Task brief –
From the records below, extract only the lines running from the line with "theorem three_sq : (3" to the line with "def segSD : Finset", both lines included, reproducing them exactly.

▼

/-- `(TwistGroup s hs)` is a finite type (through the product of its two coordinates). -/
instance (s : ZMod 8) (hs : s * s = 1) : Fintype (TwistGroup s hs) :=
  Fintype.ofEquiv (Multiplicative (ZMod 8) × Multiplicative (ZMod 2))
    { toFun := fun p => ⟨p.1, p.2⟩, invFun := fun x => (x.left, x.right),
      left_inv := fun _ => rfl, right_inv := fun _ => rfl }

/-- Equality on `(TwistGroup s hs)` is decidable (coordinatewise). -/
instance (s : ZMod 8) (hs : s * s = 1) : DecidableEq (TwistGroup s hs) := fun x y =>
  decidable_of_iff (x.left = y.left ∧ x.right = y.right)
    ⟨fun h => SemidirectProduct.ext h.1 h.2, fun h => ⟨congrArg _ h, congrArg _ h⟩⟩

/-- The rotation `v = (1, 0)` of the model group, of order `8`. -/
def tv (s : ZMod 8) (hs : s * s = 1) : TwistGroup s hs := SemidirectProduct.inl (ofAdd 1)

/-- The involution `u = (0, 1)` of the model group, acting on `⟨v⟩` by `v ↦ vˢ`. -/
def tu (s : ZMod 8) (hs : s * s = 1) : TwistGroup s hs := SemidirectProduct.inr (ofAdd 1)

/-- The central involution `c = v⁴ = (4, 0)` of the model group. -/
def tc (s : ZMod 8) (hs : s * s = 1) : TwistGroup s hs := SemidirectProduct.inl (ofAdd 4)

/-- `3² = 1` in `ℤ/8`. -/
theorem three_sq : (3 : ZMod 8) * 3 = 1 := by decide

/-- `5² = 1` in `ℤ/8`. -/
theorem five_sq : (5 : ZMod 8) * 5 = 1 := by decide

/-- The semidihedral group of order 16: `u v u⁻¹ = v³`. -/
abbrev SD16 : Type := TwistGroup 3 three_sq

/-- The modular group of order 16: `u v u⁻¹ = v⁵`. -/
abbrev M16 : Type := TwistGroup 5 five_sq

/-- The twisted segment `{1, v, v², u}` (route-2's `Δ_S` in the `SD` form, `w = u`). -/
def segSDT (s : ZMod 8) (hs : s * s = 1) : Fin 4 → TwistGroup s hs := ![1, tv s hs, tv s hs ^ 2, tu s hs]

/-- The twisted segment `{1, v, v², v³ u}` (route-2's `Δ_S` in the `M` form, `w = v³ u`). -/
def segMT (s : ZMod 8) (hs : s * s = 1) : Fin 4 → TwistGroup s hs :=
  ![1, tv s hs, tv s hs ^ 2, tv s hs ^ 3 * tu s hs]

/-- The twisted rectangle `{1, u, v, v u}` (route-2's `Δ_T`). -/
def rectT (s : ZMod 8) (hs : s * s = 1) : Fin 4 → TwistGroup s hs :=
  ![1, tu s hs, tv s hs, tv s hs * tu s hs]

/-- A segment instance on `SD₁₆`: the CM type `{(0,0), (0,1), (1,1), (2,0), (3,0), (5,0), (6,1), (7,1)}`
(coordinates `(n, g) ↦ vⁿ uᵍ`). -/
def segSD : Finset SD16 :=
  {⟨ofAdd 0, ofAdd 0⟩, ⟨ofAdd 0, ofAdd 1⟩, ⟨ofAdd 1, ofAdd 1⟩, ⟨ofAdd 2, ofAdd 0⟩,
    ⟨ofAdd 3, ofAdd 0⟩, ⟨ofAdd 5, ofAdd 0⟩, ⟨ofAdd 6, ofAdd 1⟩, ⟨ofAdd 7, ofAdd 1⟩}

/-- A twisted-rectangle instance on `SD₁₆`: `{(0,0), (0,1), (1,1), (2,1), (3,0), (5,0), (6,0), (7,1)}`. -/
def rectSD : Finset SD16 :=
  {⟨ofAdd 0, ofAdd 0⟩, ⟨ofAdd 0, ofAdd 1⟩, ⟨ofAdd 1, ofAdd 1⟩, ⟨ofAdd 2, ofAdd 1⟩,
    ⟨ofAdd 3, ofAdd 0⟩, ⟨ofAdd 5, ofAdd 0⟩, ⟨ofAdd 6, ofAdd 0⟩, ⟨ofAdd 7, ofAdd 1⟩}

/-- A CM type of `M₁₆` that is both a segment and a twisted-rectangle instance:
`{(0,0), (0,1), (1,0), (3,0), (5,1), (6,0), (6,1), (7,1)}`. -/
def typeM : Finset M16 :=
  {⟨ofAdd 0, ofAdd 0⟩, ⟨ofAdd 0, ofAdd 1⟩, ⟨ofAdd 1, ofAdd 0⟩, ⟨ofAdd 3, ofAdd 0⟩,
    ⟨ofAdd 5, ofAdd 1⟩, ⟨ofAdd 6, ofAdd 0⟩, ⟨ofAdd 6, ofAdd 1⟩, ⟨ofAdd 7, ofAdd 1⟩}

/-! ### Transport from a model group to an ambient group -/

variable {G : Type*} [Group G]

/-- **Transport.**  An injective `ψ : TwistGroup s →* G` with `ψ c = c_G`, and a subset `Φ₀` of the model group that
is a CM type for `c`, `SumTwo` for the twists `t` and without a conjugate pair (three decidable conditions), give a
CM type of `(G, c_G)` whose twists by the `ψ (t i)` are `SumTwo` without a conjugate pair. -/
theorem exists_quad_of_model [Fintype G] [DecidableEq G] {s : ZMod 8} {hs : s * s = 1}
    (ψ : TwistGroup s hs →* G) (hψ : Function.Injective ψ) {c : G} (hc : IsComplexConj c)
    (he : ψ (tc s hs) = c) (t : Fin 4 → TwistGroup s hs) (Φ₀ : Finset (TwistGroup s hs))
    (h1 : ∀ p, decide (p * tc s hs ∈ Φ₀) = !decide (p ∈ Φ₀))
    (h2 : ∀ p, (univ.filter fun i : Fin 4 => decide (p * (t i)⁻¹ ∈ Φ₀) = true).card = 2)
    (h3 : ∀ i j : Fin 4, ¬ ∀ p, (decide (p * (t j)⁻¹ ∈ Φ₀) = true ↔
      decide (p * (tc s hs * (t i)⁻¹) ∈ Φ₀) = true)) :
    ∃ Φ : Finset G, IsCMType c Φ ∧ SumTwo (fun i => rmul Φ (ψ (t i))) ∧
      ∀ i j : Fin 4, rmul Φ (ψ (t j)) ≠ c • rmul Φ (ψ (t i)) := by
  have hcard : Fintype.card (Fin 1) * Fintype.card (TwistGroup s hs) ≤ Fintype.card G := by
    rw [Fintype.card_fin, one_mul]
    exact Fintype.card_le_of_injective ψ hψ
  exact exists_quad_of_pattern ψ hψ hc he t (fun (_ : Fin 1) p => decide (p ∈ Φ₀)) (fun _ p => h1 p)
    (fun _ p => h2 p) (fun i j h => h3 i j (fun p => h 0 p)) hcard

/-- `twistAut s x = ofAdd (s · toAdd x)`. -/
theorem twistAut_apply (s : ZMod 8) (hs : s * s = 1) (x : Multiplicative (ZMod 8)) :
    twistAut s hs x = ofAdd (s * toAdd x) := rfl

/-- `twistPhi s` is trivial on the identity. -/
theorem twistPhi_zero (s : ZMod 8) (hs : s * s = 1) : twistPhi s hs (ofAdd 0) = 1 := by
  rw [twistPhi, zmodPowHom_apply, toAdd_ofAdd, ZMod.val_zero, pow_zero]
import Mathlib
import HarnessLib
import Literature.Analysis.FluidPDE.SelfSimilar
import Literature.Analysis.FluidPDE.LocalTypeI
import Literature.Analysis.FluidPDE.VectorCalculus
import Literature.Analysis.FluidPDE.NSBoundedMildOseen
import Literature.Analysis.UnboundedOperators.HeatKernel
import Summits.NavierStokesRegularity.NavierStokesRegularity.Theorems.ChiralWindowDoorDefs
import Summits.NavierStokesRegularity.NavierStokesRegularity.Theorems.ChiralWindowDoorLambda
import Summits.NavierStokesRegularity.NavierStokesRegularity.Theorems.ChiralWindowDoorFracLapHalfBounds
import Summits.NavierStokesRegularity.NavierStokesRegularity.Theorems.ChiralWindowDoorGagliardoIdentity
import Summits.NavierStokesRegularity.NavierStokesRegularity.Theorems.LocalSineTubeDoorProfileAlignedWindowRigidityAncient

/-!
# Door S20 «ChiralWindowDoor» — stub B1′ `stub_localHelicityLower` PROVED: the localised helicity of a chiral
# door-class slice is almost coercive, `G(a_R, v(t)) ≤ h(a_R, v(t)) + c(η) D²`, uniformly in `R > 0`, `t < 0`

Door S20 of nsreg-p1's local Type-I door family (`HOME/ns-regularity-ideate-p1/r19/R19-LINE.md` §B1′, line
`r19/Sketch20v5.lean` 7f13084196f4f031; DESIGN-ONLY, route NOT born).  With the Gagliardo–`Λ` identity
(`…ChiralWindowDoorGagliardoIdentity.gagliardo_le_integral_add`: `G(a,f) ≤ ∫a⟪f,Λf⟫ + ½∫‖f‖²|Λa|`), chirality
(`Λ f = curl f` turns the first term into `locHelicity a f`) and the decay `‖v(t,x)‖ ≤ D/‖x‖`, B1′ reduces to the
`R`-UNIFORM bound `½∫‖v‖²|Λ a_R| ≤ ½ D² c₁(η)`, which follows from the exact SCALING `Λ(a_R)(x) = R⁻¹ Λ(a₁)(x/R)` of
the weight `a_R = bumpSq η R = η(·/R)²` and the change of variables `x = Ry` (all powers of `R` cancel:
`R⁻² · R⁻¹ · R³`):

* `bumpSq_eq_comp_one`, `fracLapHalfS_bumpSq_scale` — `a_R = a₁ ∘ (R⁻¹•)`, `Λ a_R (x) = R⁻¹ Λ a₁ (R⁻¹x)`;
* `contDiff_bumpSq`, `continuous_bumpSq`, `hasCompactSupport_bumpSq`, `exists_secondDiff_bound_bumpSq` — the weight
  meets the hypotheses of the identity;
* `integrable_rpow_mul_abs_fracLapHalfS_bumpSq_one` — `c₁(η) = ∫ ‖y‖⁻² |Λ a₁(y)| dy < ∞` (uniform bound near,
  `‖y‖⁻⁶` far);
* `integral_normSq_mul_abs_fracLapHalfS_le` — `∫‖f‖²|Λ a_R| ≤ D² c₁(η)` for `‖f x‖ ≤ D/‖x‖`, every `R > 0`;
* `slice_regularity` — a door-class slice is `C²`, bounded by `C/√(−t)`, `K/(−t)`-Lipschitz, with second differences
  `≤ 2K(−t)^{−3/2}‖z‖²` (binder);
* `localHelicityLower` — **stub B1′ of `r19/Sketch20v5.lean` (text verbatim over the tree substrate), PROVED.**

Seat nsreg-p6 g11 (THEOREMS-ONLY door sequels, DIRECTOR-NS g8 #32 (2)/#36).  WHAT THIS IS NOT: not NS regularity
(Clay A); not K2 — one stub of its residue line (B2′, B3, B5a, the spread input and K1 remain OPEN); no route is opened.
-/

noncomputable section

▲

The answer –
theorem three_sq : (3 : ZMod 8) * 3 = 1 := by decide

/-- `5² = 1` in `ℤ/8`. -/
theorem five_sq : (5 : ZMod 8) * 5 = 1 := by decide

/-- The semidihedral group of order 16: `u v u⁻¹ = v³`. -/
abbrev SD16 : Type := TwistGroup 3 three_sq

/-- The modular group of order 16: `u v u⁻¹ = v⁵`. -/
abbrev M16 : Type := TwistGroup 5 five_sq

/-- The twisted segment `{1, v, v², u}` (route-2's `Δ_S` in the `SD` form, `w = u`). -/
def segSDT (s : ZMod 8) (hs : s * s = 1) : Fin 4 → TwistGroup s hs := ![1, tv s hs, tv s hs ^ 2, tu s hs]

/-- The twisted segment `{1, v, v², v³ u}` (route-2's `Δ_S` in the `M` form, `w = v³ u`). -/
def segMT (s : ZMod 8) (hs : s * s = 1) : Fin 4 → TwistGroup s hs :=
  ![1, tv s hs, tv s hs ^ 2, tv s hs ^ 3 * tu s hs]

/-- The twisted rectangle `{1, u, v, v u}` (route-2's `Δ_T`). -/
def rectT (s : ZMod 8) (hs : s * s = 1) : Fin 4 → TwistGroup s hs :=
  ![1, tu s hs, tv s hs, tv s hs * tu s hs]

/-- A segment instance on `SD₁₆`: the CM type `{(0,0), (0,1), (1,1), (2,0), (3,0), (5,0), (6,1), (7,1)}`
(coordinates `(n, g) ↦ vⁿ uᵍ`). -/
def segSD : Finset SD16 :=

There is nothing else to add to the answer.